» **Input for this task**

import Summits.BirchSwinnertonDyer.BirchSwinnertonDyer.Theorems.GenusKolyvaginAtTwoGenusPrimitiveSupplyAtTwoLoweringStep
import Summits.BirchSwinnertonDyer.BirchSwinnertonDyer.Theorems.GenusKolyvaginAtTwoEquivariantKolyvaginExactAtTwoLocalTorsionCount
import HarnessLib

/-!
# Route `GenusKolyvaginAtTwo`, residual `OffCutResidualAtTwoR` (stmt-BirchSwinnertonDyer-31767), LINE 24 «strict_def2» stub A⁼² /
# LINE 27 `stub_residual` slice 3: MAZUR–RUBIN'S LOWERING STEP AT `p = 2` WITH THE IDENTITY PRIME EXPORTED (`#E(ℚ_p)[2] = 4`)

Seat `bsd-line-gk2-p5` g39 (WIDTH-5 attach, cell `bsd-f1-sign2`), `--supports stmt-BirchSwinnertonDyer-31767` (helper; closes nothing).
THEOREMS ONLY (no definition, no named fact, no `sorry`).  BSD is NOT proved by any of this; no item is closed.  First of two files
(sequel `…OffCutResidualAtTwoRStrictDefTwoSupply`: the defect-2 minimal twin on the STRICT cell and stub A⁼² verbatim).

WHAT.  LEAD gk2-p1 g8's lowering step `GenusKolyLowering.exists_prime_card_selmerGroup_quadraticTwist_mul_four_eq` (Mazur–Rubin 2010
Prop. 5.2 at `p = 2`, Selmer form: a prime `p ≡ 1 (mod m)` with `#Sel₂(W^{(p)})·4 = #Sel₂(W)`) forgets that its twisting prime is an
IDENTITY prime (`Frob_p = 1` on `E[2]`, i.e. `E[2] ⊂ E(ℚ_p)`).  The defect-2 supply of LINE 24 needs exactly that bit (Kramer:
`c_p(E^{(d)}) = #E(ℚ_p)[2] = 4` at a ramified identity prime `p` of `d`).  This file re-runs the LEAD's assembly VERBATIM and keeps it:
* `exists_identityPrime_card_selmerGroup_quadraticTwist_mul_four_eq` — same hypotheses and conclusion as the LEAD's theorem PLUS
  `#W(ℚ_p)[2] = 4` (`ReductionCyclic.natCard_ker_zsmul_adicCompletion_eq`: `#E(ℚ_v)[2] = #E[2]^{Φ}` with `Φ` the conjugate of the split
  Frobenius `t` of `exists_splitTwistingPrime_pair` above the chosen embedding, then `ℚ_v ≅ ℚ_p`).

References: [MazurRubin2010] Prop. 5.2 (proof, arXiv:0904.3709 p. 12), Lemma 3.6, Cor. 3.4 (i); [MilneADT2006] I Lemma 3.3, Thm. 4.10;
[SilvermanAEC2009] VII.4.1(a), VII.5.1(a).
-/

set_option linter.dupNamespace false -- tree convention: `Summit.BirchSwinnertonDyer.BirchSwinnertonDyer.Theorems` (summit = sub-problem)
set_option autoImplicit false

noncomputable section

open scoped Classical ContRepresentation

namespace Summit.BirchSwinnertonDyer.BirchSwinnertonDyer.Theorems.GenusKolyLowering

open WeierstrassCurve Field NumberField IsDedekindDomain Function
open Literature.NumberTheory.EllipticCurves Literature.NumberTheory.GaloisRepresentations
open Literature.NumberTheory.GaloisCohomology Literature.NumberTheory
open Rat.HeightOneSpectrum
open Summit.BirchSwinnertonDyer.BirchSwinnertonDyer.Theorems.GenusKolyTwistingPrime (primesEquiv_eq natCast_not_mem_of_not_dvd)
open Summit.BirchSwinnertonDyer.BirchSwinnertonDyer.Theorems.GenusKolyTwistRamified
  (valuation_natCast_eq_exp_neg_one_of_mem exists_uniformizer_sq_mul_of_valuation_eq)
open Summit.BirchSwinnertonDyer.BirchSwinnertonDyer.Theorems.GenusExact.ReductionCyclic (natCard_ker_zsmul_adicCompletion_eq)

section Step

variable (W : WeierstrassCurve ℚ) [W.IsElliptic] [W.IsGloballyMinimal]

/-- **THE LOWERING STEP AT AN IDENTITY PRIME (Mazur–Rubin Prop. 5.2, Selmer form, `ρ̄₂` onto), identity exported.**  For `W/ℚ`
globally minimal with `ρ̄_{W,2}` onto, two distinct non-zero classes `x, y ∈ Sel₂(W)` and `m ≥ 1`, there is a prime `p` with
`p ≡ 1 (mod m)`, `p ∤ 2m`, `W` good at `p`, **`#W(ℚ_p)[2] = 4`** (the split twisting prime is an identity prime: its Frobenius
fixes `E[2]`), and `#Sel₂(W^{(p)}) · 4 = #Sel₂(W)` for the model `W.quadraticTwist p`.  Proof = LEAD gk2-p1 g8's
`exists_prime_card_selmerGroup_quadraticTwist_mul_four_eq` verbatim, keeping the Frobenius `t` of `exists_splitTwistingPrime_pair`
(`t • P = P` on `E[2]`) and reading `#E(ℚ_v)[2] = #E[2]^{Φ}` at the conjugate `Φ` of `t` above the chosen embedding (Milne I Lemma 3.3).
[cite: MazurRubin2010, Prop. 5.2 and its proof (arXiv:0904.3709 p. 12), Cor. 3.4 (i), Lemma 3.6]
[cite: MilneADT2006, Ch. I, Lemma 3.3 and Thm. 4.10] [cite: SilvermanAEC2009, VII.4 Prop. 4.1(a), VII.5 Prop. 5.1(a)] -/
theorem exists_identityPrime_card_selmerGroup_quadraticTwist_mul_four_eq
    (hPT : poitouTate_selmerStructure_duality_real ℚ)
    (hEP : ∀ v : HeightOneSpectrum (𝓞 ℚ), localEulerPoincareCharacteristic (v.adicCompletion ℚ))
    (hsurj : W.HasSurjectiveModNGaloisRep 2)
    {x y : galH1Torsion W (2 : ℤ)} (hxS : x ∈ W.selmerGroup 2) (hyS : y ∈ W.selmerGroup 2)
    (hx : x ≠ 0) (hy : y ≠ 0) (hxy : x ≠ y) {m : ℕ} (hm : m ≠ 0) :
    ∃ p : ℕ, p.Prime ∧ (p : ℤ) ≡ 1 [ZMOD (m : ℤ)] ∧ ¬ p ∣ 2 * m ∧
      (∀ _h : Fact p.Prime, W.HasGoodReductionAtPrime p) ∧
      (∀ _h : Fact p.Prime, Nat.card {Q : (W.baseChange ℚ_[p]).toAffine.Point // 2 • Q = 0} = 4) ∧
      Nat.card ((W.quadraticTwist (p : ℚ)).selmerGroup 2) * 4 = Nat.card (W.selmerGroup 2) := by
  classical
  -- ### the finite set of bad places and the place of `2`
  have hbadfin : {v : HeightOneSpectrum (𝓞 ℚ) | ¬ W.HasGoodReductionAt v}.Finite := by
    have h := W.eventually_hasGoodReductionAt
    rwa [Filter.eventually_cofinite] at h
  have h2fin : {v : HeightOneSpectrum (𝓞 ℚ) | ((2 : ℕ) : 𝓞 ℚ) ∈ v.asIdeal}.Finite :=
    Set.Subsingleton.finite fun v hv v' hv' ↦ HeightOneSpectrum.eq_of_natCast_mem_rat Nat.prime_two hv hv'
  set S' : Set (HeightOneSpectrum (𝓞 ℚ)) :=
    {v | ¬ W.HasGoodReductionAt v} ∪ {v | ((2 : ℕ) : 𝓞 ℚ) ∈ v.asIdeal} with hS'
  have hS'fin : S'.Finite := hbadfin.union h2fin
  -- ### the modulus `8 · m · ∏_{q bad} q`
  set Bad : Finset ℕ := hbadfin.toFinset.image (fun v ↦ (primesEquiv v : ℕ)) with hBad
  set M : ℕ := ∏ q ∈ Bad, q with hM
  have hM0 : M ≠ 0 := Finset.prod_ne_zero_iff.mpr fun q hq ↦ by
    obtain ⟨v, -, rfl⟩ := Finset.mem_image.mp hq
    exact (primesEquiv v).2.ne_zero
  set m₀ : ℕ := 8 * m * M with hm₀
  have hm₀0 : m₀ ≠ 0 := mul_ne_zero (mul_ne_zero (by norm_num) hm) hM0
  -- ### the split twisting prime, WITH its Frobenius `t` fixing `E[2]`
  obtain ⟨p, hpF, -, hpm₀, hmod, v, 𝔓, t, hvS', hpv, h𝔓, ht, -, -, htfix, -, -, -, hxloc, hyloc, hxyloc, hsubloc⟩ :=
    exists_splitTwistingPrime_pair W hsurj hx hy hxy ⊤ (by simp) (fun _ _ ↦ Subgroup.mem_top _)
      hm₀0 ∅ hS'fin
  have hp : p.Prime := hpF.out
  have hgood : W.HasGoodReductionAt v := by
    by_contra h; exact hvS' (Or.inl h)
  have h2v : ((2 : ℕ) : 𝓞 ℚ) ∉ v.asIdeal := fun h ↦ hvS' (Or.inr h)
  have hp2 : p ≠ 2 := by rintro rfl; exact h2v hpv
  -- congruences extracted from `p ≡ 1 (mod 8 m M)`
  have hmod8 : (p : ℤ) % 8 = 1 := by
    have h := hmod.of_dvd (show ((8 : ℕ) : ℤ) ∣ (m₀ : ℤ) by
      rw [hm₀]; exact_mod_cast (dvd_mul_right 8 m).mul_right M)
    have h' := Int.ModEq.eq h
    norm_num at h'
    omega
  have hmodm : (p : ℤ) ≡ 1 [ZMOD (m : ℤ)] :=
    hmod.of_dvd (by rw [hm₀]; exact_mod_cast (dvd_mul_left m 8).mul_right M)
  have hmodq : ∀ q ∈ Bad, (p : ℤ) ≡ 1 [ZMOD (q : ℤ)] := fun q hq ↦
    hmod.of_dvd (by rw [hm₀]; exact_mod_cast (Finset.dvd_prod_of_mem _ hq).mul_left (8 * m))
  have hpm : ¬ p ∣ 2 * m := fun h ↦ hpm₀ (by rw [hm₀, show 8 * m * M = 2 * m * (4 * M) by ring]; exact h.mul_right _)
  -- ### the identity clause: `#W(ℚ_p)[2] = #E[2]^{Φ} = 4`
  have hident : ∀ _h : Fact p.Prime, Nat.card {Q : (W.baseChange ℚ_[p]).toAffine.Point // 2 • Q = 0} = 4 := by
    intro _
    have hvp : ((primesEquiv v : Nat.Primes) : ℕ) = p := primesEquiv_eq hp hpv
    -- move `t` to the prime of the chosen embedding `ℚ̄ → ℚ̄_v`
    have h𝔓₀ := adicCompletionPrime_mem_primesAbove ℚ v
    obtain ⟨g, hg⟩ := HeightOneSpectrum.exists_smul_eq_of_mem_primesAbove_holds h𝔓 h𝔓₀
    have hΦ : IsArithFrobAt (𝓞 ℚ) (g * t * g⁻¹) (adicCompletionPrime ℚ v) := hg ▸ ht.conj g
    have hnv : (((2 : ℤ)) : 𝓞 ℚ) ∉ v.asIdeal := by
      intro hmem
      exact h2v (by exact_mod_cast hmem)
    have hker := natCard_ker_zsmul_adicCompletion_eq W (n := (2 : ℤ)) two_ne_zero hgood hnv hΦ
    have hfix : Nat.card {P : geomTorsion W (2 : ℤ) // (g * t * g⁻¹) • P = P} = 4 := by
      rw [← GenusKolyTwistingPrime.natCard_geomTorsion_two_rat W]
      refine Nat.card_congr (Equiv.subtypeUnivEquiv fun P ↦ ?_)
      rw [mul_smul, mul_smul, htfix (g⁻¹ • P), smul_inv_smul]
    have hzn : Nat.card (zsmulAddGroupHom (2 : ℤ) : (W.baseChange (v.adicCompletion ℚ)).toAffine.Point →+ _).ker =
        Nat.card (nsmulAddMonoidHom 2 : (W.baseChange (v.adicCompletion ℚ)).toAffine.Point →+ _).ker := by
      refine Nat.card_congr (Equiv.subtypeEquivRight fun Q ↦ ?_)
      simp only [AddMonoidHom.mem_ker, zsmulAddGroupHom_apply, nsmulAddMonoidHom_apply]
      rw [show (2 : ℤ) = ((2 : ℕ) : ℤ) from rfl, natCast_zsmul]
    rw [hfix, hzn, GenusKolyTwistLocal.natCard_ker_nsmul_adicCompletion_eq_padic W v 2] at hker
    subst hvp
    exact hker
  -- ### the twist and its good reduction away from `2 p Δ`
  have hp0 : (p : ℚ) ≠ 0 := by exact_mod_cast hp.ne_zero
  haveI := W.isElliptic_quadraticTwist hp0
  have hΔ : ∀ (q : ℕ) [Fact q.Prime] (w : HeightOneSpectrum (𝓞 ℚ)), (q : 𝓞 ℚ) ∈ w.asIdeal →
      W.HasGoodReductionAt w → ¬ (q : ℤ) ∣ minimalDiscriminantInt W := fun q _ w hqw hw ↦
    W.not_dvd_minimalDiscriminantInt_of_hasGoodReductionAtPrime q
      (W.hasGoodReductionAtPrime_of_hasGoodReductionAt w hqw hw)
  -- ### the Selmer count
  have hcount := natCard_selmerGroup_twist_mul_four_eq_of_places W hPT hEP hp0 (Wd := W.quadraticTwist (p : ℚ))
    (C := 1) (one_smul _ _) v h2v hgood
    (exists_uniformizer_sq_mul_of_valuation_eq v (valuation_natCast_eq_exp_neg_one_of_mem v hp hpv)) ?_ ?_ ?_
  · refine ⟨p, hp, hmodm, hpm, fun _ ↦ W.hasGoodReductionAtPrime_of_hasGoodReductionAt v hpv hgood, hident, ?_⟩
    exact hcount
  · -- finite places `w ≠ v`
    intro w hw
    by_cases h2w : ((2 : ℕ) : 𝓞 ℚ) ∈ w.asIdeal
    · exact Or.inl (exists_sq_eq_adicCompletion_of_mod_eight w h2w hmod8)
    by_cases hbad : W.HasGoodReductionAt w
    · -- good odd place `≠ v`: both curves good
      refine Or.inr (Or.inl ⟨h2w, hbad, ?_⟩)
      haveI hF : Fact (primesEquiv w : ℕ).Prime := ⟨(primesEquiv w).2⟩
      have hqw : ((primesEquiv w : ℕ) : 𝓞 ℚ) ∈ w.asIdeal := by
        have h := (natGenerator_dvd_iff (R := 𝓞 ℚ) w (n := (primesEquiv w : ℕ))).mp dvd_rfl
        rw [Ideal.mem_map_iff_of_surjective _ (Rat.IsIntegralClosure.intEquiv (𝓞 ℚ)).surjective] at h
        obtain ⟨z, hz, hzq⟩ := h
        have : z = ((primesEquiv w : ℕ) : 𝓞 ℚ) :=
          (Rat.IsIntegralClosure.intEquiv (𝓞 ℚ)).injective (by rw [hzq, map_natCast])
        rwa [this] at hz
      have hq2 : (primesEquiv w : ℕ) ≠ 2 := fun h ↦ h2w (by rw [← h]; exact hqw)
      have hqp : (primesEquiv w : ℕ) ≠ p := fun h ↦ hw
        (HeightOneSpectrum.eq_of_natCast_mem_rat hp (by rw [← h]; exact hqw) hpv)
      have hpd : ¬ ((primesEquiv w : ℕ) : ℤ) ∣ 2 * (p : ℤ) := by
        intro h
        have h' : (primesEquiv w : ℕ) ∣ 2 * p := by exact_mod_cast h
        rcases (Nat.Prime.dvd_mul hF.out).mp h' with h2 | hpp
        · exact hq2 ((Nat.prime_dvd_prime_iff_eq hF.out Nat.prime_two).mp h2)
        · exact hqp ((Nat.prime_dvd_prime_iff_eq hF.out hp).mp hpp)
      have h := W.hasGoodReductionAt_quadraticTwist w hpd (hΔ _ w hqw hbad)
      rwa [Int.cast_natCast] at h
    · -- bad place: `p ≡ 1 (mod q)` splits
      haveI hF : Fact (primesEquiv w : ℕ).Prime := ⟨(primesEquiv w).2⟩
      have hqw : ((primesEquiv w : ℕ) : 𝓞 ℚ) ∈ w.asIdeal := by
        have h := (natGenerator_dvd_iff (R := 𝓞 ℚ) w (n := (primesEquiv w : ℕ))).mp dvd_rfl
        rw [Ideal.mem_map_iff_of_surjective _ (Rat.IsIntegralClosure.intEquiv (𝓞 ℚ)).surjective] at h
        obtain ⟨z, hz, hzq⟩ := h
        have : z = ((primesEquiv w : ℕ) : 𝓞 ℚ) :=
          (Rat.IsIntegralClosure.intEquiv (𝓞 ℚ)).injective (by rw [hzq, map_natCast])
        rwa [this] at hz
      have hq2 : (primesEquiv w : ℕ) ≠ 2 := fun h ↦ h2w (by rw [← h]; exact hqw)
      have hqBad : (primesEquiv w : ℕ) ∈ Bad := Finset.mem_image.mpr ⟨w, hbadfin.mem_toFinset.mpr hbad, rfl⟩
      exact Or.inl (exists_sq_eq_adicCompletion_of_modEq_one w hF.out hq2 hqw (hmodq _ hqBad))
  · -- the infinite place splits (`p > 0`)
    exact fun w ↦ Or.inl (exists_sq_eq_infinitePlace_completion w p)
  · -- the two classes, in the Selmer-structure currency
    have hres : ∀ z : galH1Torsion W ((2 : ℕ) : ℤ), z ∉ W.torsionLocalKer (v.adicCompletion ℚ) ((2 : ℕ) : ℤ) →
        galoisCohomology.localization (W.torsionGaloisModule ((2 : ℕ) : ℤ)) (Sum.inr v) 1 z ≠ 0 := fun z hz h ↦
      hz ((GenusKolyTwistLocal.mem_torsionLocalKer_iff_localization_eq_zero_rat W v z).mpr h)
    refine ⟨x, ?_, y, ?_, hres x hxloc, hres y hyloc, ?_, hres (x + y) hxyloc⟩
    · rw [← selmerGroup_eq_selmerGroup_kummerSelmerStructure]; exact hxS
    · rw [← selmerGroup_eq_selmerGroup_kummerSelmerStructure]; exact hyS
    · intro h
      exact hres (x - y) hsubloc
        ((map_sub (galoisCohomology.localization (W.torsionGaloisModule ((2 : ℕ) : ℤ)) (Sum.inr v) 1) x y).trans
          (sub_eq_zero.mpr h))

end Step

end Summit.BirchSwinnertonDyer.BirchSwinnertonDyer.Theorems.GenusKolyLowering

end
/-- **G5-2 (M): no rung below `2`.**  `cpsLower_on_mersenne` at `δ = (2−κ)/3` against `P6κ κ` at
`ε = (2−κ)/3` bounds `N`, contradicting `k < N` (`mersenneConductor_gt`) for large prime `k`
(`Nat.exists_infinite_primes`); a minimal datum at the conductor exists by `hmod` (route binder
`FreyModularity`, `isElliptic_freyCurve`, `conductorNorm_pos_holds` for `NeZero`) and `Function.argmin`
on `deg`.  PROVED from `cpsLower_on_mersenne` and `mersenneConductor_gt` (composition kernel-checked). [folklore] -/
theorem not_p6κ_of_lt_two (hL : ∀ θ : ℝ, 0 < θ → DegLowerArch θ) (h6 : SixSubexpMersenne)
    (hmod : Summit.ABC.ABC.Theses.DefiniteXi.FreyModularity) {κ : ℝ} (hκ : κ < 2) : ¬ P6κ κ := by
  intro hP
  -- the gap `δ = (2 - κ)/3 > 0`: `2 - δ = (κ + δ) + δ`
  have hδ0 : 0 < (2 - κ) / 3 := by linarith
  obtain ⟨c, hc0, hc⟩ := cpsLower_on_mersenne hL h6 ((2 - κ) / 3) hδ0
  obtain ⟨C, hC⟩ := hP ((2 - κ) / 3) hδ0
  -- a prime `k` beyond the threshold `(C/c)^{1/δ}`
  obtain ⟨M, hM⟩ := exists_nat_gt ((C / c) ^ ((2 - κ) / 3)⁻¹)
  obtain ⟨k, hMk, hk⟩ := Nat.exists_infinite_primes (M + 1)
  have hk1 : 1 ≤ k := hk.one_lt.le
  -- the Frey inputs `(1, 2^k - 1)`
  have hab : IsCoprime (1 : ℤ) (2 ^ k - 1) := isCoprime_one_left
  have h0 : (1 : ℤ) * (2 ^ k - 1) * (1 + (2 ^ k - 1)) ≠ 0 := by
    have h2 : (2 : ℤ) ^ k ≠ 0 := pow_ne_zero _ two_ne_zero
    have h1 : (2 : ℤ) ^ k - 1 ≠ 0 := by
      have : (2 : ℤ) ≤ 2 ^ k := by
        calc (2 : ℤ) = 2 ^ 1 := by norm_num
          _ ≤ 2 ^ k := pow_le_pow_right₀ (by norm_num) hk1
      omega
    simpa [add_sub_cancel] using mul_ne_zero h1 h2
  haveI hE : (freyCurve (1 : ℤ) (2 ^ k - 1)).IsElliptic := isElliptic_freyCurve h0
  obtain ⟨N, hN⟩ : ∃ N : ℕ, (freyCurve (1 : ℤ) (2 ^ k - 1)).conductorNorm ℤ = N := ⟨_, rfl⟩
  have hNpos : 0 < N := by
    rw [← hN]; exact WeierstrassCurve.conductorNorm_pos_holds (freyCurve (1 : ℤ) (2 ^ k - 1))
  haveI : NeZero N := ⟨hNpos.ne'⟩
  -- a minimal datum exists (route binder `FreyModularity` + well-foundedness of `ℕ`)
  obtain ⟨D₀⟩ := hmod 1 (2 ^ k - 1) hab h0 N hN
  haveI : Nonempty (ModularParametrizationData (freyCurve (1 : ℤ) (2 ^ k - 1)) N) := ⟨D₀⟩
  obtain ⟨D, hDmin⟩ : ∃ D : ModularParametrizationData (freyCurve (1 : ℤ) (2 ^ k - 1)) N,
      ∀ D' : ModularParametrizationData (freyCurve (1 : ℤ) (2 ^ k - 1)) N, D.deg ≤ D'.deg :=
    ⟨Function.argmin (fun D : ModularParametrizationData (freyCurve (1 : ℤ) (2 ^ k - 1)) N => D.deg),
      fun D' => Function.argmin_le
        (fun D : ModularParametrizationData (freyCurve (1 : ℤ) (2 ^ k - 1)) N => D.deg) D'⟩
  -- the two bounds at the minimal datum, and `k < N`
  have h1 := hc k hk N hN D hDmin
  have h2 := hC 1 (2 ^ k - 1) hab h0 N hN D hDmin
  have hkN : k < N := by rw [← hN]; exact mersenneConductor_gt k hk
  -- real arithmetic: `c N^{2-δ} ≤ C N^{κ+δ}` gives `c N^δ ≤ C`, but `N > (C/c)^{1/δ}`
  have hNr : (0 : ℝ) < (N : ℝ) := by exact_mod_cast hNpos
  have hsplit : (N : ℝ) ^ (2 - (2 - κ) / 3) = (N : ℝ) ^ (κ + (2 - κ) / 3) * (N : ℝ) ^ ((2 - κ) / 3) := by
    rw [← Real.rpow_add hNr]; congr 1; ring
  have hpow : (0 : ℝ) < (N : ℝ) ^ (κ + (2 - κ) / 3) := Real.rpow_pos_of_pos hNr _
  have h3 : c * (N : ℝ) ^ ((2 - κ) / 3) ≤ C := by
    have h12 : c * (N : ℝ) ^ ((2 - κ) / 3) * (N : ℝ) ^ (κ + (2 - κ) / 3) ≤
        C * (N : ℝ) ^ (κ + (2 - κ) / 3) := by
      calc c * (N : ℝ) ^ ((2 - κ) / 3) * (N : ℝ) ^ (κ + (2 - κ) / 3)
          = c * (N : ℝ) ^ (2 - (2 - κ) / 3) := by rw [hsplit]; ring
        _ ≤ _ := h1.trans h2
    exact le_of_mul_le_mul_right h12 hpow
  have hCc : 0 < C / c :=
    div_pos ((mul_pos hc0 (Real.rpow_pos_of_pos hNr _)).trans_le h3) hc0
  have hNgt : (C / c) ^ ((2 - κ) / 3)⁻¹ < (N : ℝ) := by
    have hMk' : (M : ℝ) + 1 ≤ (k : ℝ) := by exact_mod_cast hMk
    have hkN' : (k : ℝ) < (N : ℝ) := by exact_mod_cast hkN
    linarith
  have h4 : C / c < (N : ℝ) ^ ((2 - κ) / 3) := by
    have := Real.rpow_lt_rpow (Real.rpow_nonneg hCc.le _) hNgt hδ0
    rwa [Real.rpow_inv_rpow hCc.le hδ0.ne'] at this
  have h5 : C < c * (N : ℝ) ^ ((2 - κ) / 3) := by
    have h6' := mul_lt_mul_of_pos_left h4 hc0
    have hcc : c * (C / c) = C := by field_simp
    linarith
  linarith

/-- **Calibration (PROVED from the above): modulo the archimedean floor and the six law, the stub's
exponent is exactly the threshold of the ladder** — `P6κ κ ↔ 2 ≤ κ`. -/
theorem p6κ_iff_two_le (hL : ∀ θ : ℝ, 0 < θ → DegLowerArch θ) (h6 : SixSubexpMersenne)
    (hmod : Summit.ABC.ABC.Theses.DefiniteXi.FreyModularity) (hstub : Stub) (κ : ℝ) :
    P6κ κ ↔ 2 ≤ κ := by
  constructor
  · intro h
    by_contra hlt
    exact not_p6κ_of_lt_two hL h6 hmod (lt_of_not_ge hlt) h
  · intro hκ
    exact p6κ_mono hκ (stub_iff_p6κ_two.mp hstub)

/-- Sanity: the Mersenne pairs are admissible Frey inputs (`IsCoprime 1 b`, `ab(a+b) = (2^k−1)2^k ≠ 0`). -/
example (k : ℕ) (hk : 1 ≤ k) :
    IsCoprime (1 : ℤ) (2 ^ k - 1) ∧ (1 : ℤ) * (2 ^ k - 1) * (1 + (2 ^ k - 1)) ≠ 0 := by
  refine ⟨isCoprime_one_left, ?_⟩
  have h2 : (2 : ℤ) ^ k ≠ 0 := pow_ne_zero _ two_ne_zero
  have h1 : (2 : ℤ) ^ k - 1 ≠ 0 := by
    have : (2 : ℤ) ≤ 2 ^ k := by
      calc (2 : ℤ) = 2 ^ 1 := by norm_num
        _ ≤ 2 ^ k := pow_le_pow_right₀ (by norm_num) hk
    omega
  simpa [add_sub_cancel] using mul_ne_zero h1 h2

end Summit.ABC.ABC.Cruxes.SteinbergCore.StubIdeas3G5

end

» **Exercise**
Look over the records above, and wherever a line contains the string "hyloc", copy that line.

» **Task result**
  obtain ⟨p, hpF, -, hpm₀, hmod, v, 𝔓, t, hvS', hpv, h𝔓, ht, -, -, htfix, -, -, -, hxloc, hyloc, hxyloc, hsubloc⟩ :=
    refine ⟨x, ?_, y, ?_, hres x hxloc, hres y hyloc, ?_, hres (x + y) hxyloc⟩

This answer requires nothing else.